CLASSIC DISTINCTIONS BETWEEN DRUG-INDUCED SUBACUTE CUTANEOUS LUPUS ERYTHEMATOSUS (DI-SCLE) AND DRUG-INDUCED SYSTEMIC LUPUS ERYTHEMATOSUS (DI-SLE)
Disease	Most commonly associated medications	Cutaneous findings	Systemic findings	Associated autoantibodies
DI-SCLE	Terbinafine Thiazide diuretics (e.g. hydrochlorothiazide) TNF-α inhibitors Proton pump inhibitors (e.g. lansoprazole, pantoprazole, omeprazole) Calcium channel blockers (e.g. diltiazem, nifedipine, verapamil) Anti-epileptics (e.g. carbamazepine)	SCLE	Usually none Sometimes arthralgias	Anti-SSA/Ro
DI-SLE	Hydralazine, procainamide, isoniazid, quinidine, methyldopa, chlorpromazine, minocycline, TNF-α inhibitors*	Usually absent May have malar or photodistributed erythema	Serositis (arthralgia, pleuritis, pericarditis) Fever, weight loss, myalgia Nephritis and CNS disease are not expected	Anti-histone** Anti-dsDNA (reported with TNF-α inhibitors)

* TNF-α inhibitors have been associated with DI-SCLE and DI-SLE (as well as drug-induced discoid lupus erythematosus).
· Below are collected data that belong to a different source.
/-- ★★★ **CRIT-m♮ FOR `DMq` AT AN ARGMIN GOOD HISTORY** (✓(β) `isLocalMinOn_fibre_of_argmin` built in; hypotheses = ✓p824591 `critM_of_argmin`'s).
[cite: Balaban1985Variational, Thm 1 (8)-(10) p.279, (26) p.282, (171) p.305] -/
theorem qcritM_of_argmin {L : ℕ} {a₀ a₁ B₃ : ℝ} (hT : Thm1GlobalMinAt L a₀ a₁ B₃) (hU1 : Thm1UniqueMinOrbitAt L a₀ a₁ B₃)
    (hB₃ : 0 < B₃) (hFL : F.L = L) {ε₀ : ℝ} (hε₀ : 0 < ε₀) (hε₀a : ε₀ ≤ a₀) {θ : ℕ → ℝ} (hθpos : ∀ i, 0 < θ i)
    (hθa : ∀ i, θ i ≤ a₁) (hθB : ∀ i, B₃ * θ i * (F.L : ℝ) ^ 3 ≤ ε₀) (hθ4 : ∀ i, 4 * θ i * (F.L : ℝ) ^ 3 < ε₀)
    {α : ℝ} (hθα : ∀ i, (((5 * F.L : ℕ) : ℝ) ^ 2 / 4) * θ i ≤ α)
    (hα24 : α ≤ 1 / 24) (hαδ : α < deltaSU (Fin 2)) (hαL : 157 * α < ((F.L : ℝ) ^ 2)⁻¹)
    {J K : ℕ} (hJK : J ≤ K) {V : GaugeField (F.P J) 0 (SU 2)}
    {U₀ : GaugeField (F.P K) 0 (SU 2)} (hUf : U₀ ∈ fibre F ℰp J K hJK V) (hUg : U₀ ∈ histGood F ℰp θ K J)
    (hA : wilsonAction4 U₀ = minActionRegPr F J K hJK ε₀ V) :
    (∃ lam : (PBond (F.P J) 0 → EuclideanSpace ℝ (Fin 3)) → ℝ, ∀ ζ : PBond (F.P K) 0 → EuclideanSpace ℝ (Fin 3),
        (∑ p : Plaq (F.P K) 0, inner ℝ (imVec (su2Quat (GaugeField.plaqHol U₀ p)))
            (adSU2 (GaugeField.plaqHol U₀ p)⁻¹ (ζ ⟨p.src, p.μ⟩) + adSU2 ((GaugeField.plaqHol U₀ p)⁻¹ * U₀ ⟨p.src, p.μ⟩) (ζ ⟨p.src.shift p.μ, p.ν⟩) -
              adSU2 ((GaugeField.plaqHol U₀ p)⁻¹ * U₀ ⟨p.src, p.μ⟩ * U₀ ⟨p.src.shift p.μ, p.ν⟩ * (U₀ ⟨p.src.shift p.ν, p.μ⟩)⁻¹) (ζ ⟨p.src.shift p.ν, p.μ⟩) -
              ζ ⟨p.src, p.ν⟩)) =
          lam ((fderiv ℝ (fun (ζ : PBond (F.P K) 0 → EuclideanSpace ℝ (Fin 3)) (B : PBond (F.P J) 0) =>
            imVec (su2Quat (descendTo F ℰp J K hJK (fun ℓ => expPoint (ζ ℓ) * U₀ ℓ) B * (descendTo F ℰp J K hJK U₀ B)⁻¹))) 0) ζ)) ∧
    (∀ ζ ζ' : PBond (F.P K) 0 → EuclideanSpace ℝ (Fin 3),
        (fderiv ℝ (fun (ζ : PBond (F.P K) 0 → EuclideanSpace ℝ (Fin 3)) (B : PBond (F.P J) 0) =>
            imVec (su2Quat (descendTo F ℰp J K hJK (fun ℓ => expPoint (ζ ℓ) * U₀ ℓ) B * (descendTo F ℰp J K hJK U₀ B)⁻¹))) 0) ζ =
          (fderiv ℝ (fun (ζ : PBond (F.P K) 0 → EuclideanSpace ℝ (Fin 3)) (B : PBond (F.P J) 0) =>
            imVec (su2Quat (descendTo F ℰp J K hJK (fun ℓ => expPoint (ζ ℓ) * U₀ ℓ) B * (descendTo F ℰp J K hJK U₀ B)⁻¹))) 0) ζ' →
        (∑ p : Plaq (F.P K) 0, inner ℝ (imVec (su2Quat (GaugeField.plaqHol U₀ p)))
            (adSU2 (GaugeField.plaqHol U₀ p)⁻¹ (ζ ⟨p.src, p.μ⟩) + adSU2 ((GaugeField.plaqHol U₀ p)⁻¹ * U₀ ⟨p.src, p.μ⟩) (ζ ⟨p.src.shift p.μ, p.ν⟩) -
              adSU2 ((GaugeField.plaqHol U₀ p)⁻¹ * U₀ ⟨p.src, p.μ⟩ * U₀ ⟨p.src.shift p.μ, p.ν⟩ * (U₀ ⟨p.src.shift p.ν, p.μ⟩)⁻¹) (ζ ⟨p.src.shift p.ν, p.μ⟩) -
              ζ ⟨p.src, p.ν⟩)) =
          (∑ p : Plaq (F.P K) 0, inner ℝ (imVec (su2Quat (GaugeField.plaqHol U₀ p)))
            (adSU2 (GaugeField.plaqHol U₀ p)⁻¹ (ζ' ⟨p.src, p.μ⟩) + adSU2 ((GaugeField.plaqHol U₀ p)⁻¹ * U₀ ⟨p.src, p.μ⟩) (ζ' ⟨p.src.shift p.μ, p.ν⟩) -
              adSU2 ((GaugeField.plaqHol U₀ p)⁻¹ * U₀ ⟨p.src, p.μ⟩ * U₀ ⟨p.src.shift p.μ, p.ν⟩ * (U₀ ⟨p.src.shift p.ν, p.μ⟩)⁻¹) (ζ' ⟨p.src.shift p.ν, p.μ⟩) -
              ζ' ⟨p.src, p.ν⟩))) ∧
    Function.Surjective
      (fderiv ℝ (fun (ζ : PBond (F.P K) 0 → EuclideanSpace ℝ (Fin 3)) (B : PBond (F.P J) 0) =>
            imVec (su2Quat (descendTo F ℰp J K hJK (fun ℓ => expPoint (ζ ℓ) * U₀ ℓ) B * (descendTo F ℰp J K hJK U₀ B)⁻¹))) 0) := by
  have hV : descendTo F ℰp J K hJK U₀ = V := (mem_fibre_iff F ℰp).mp hUf
  have hloc := isLocalMinOn_fibre_of_argmin hT hU1 hB₃ hFL hε₀ hε₀a hθpos hθa hθB hθ4 hJK hUf hUg hA
  rw [← hV] at hloc
  exact qcritM_of_isLocalMinOn hJK (fun i => (hθpos i).le) (fun i _ _ => hθα i) hα24 hαδ hαL hUg hloc
import Literature.AlgebraicTopology.SingularHomology.HomologySpheresProofs
import HarnessLib

/-!
# Universal coefficients with vanishing `Ext` term: `Hⁿ⁺¹(X; R) ≅ Hom_R(Hₙ₊₁(X; R), R)` and
`Hⁿ⁺¹(X; R)` is torsion-free when `Hₙ(X; R)` is free

A. Hatcher, *Algebraic Topology* (2002), §3.1, Thm. 3.2 (p. 195, with p. 197 over a principal
ideal domain `R` and pp. 198–199 for spaces): the Kronecker map
`h : Hⁿ⁺¹(X; R) → Hom_R(Hₙ₊₁(X; R), R)` is onto with kernel `Ext_R(Hₙ(X; R), R)`, and (p. 195)
"`Ext(H, G) = 0` if `H` is free"; Cor. 3.3 (p. 196): for finitely generated homology
`Hⁿ ≅ (Hₙ / Tₙ) ⊕ Tₙ₋₁`, so the torsion of `Hⁿ⁺¹` is that of `Hₙ`.

The two halves are PROVED in the tree: surjectivity in all degrees
(`Literature.AlgebraicTopology.SingularHomology.kroneckerPairing_surjective`,
`UniversalCoefficientsProofs.lean`) and injectivity over a free `Hₙ(X; R)`
(`Literature.AlgebraicTopology.SingularHomology.injective_kroneckerPairing_of_free`,
`HomologySpheresProofs.lean`).  This short file only assembles the consequences used for closed
manifolds (no statement of those files is modified, nothing is asserted, no definition is
introduced):

* `Literature.AlgebraicTopology.SingularHomology.kroneckerPairing_bijective_of_free` /
  `…_of_isZero`: `h` is bijective when `Hₙ(X; R)` is free, in particular when `Hₙ(X; R) = 0`
  (e.g. `n = 1` for a simply connected space: `H²(X; R) ≅ Hom_R(H₂(X; R), R)`);
* `Literature.AlgebraicTopology.SingularHomology.torsion_singularCohomology_eq_bot_of_free` /
  `…_of_isZero`: then `Hⁿ⁺¹(X; R)` is torsion-free, being embedded by `h` into a dual module,
  which over a domain has no torsion (`Literature.AlgebraicTopology.SingularHomology.torsion_dual_eq_bot`).

## References

* A. Hatcher, *Algebraic Topology*, CUP 2002, §3.1, Thm. 3.2 (p. 195), p. 196 and Cor. 3.3,
  p. 197. [Hatcher2002]
-/

noncomputable section

open CategoryTheory Limits Submodule

universe u v

namespace Literature.AlgebraicTopology.SingularHomology

/-! ### Dual modules over a domain are torsion-free -/

section Algebra

variable {R : Type*} [CommRing R]

/-- A dual module over a domain is torsion-free: if `a • f = 0` with `a ≠ 0` then
`a * f m = 0`, so `f m = 0`, for all `m`. [folklore] -/
theorem torsion_dual_eq_bot [IsDomain R] {N : Type*} [AddCommGroup N] [Module R N] :
    Submodule.torsion R (Module.Dual R N) = ⊥ := by
  rw [eq_bot_iff]
  intro f hf
  obtain ⟨⟨a, ha⟩, haf⟩ := (Submodule.mem_torsion_iff f).mp hf
  rw [Submodule.mem_bot]
  refine LinearMap.ext fun m => ?_
  have h : a * f m = 0 := by
    have := LinearMap.congr_fun haf m
    simpa using this
  exact (mul_eq_zero.mp h).resolve_left (nonZeroDivisors.ne_zero ha)

end Algebra

/-! ### The Kronecker map is bijective, and `Hⁿ⁺¹` torsion-free, when `Hₙ(X; R)` is free -/

section Free

variable (R : Type v) [CommRing R] [IsDomain R] [IsPrincipalIdealRing R]
  (X : Type u) [TopologicalSpace X]

/-- **Universal coefficients with vanishing `Ext` term**: when `Hₙ(X; R)` is a free `R`-module,
the Kronecker map `h : Hⁿ⁺¹(X; R) → Hom_R(Hₙ₊₁(X; R), R)` is bijective (Hatcher 2002, §3.1,
Thm. 3.2, p. 195: split exact `0 → Ext(Hₙ, R) → Hⁿ⁺¹ → Hom(Hₙ₊₁, R) → 0` with `Ext(Hₙ, R) = 0`
for `Hₙ` free; p. 197 over a PID).  Assembled from the tree's proved halves
`injective_kroneckerPairing_of_free` and `kroneckerPairing_surjective`.
[cite: Hatcher2002, §3.1 Thm. 3.2 (p. 195)] -/
theorem kroneckerPairing_bijective_of_free (n : ℕ) [Module.Free R (singularHomology R R X n)] :
    Function.Bijective (kroneckerPairing R R X (n + 1)) :=
  ⟨injective_kroneckerPairing_of_free R X n, kroneckerPairing_surjective R X (n + 1)⟩

/-- When `Hₙ(X; R) = 0` the Kronecker map `Hⁿ⁺¹(X; R) → Hom_R(Hₙ₊₁(X; R), R)` is bijective
(Hatcher 2002, §3.1, Thm. 3.2, the zero module being free); e.g. `n = 1` for a simply connected
space: `H²(X; R) ≅ Hom_R(H₂(X; R), R)`. [cite: Hatcher2002, §3.1 Thm. 3.2 (p. 195)] -/
theorem kroneckerPairing_bijective_of_isZero (n : ℕ) (h : IsZero (singularHomology R R X n)) :
    Function.Bijective (kroneckerPairing R R X (n + 1)) := by
  haveI := ModuleCat.subsingleton_of_isZero h
  exact kroneckerPairing_bijective_of_free R X n

/-- **`Hⁿ⁺¹(X; R)` is torsion-free when `Hₙ(X; R)` is free** (Hatcher 2002, §3.1, Cor. 3.3 and
p. 196: the torsion of `Hⁿ⁺¹` is `Ext(Hₙ, R) ≅ T(Hₙ)`, which vanishes for `Hₙ` free): the
Kronecker map embeds `Hⁿ⁺¹(X; R)` (`injective_kroneckerPairing_of_free`) into the torsion-free
module `Hom_R(Hₙ₊₁(X; R), R)` (`torsion_dual_eq_bot`). [cite: Hatcher2002, §3.1 Cor. 3.3 (p. 196)] -/
theorem torsion_singularCohomology_eq_bot_of_free (n : ℕ) [Module.Free R (singularHomology R R X n)] :
    Submodule.torsion R (singularCohomology R R X (n + 1)) = ⊥ := by
  rw [eq_bot_iff]
  intro a ha
  rw [Submodule.mem_bot]
  refine injective_kroneckerPairing_of_free R X n ?_
  rw [map_zero]
  obtain ⟨r, hr⟩ := (Submodule.mem_torsion_iff a).mp ha
  rw [Submonoid.smul_def] at hr
  have h : kroneckerPairing R R X (n + 1) a ∈
      Submodule.torsion R (Module.Dual R (singularHomology R R X (n + 1))) :=
    (Submodule.mem_torsion_iff _).mpr ⟨r, by rw [Submonoid.smul_def, ← map_smul, hr, map_zero]⟩
  rwa [torsion_dual_eq_bot, Submodule.mem_bot] at h

/-- When `Hₙ(X; R) = 0`, `Hⁿ⁺¹(X; R)` is torsion-free (Hatcher 2002, §3.1, Cor. 3.3); e.g.
`H²(X; ℤ)` of a simply connected space has no torsion. [cite: Hatcher2002, §3.1 Cor. 3.3 (p. 196)] -/
theorem torsion_singularCohomology_eq_bot_of_isZero (n : ℕ) (h : IsZero (singularHomology R R X n)) :
    Submodule.torsion R (singularCohomology R R X (n + 1)) = ⊥ := by
  haveI := ModuleCat.subsingleton_of_isZero h
  exact torsion_singularCohomology_eq_bot_of_free R X n

end Free

end Literature.AlgebraicTopology.SingularHomology

end
import Summits.HodgeConjecture.HodgeConjecture.Theorems.R90S6OrbitalIndicatorShellCount     -- ★ (J1) p863375 `orbitalIntegral_indicator_quotientMeasure_eq_mul_ncard_shell` (generic: `O_γ(1_S) = ν(K)·#{q : q.out⁻¹ γ q.out ∈ S}`)
import Summits.HodgeConjecture.HodgeConjecture.Theorems.R90S6EllipticOrbitalDisplacement    -- ★ (J2) p863402 `ncard_quotient_shell_eq_ncard_selfDual_displaced`, `dist_latticeGraphPerm_latticeGraphPerm_mul_eq` (+ ★ W7-i ∕ W8-d dictionaries)
import Summits.HodgeConjecture.HodgeConjecture.Theorems.R90S6TreeDisplacementSphereCount    -- ★ W8-f p10 `ncard_displaced_inter_type_eq_of_odd ∕ _of_even` (closed forms); brings ★ `TreeDisplacement.finite_setOf_dist_self_apply_eq'`, `dist_self_apply_eq_two_mul_dist`
import Literature.NumberTheory.Automorphic.HeckeEigencharacterPackage                        -- ★ `mem_doubleCoset_iff_mk_mem_orbit` (double coset `K s K` ↔ `K`-orbit of `sK` in `G ⧸ K`)
import Literature.NumberTheory.Automorphic.HyperspecialUnitaryCompactOpen                     -- ★ `isOpen_unitaryInt` (`K₀` is open in `U(σ, H)`)
import HarnessLib
import Summits.CriticalPhenomena.PercolationContinuityZ3.Theorems.PercNearOneGluingNoHeavyConstsClusterSquareApicesQuadTwoPair
import HarnessLib

/-!
# Outerplanar graph plus independent apices: a bad APEX ROOT separates its two terminals (failure of the sector condition)

builds on p205010 (kernel theorem, internal audit signed; external expert review pending)

PAPER-2 track "percolation constants", part (ii), seat `prim-consts-1`, gen 22 (lane index
`run/shared/lean/prim/consts/CONSTANTS.md`, row A19; memo `FROM-prim-consts-1-g22-CROSS-LINKAGE.md` §2).
Support file for the crux `NoHeavyLowerTail` (stmt-CriticalPhenomena-4575; `--supports`).  Theorems only; no definitions, no sorries.

SETTING (class (I)(R)(F)(L)(L2) of `…ConstsClusterSquareApices.lean`, abstract graphs of `…ConstsClusterSquareApicesGap.lean`).  By
`…ConstsClusterSquareApicesQuad.lean` no quadruple clash occurs at a RIM root.  At an APEX root `h` a quadruple clash lives on the
cluster `K = {h}` (any larger cluster contains a rim vertex): four rim neighbours `y, z, y', z'` of `h` and walks `y → z ∋ b`,
`y' → z' ∋ c` (disjoint) and `y' → z ∋ b`, `y → z' ∋ c` (disjoint) in `H − h` ("bad root data").  A terminal `x` is REPRESENTED by
itself if it is a rim vertex and by its rim neighbours if it is an apex (`Consts.Apices.exists_reps'`).
`Consts.Apices.sep_of_badRoot` (cut open at `y`): bad root data at `(h; b, c)` yield a representative `t` of `b` and a representative
`t'` of `c` STRICTLY SEPARATED by the chord `{y, y'}` of `h` — the SECTOR CONDITION "no chord of `h` separates a representative of `b`
from a representative of `c`" fails.  Proof: the gap lemma (`Consts.Apices.gap_of_root`) for `{h} ∪ supp(y → z)` against `y' → z'` and
for `{h} ∪ supp(y → z')` against `y' → z` gives the orientation `z < y' < z'` (or its mirror, handled by the symmetry `z ↔ z'`, `b ↔ c`)
and four interval facts; (L)/(F) at the chords of `b`, `c`, `h` then pin a representative of `b` inside `(y, y')` and one of `c` beyond
`y'` (`Consts.Apices.sep_core`).  This generalises the sector condition (S) of `…ConstsClusterSquareApexHub.lean` (one apex, rim terminals)
to any number of apices and arbitrary terminals; used by `…ConstsClusterSquareApicesApexRoot.lean`.
Census (lane engines g22 `eng/apexroot3.py`, `eng/t1_check.py`): three apices, ≤ 5 rim vertices (19 840 / 390 144 graphs): 42 / 1 915
bad apex roots, every one of them separating its terminals (0 exceptions).
References: N. Gladkov, arXiv:2408.08457v2 (2024), Def. 4.2, Thm. 4.3; G. Chartrand, F. Harary, Ann. Inst. H. Poincaré B 3 (1967)
433–438 (outerplanar graphs).
-/

noncomputable section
** Anti-histone antibodies are not specific for DI-SLE as they are commonly found in patients with classic SLE, as well as in other autoimmune connective tissue diseases.

 

Complications and co‐morbidities

 

Complications in patients with SLE may occur either from a result of organ damage by the disease or due to the adverse effects of the medications.

Disease process-related complications include but are not limited to accelerated atherosclerosis with a several-fold higher risk of coronary artery disease even in the younger population, end-stage renal disease, and neurological deficits including blindness secondary to neuropsychiatric manifestations. Patients with severe cutaneous lupus especially discoid lupus can suffer from permanent skin damage and alopecia. Anxiety and depression are more common in patients with SLE. Several pregnancy-related complications are well known including fetal loss, pre-eclampsia and eclampsia, congenital heart block and neonatal lupus. 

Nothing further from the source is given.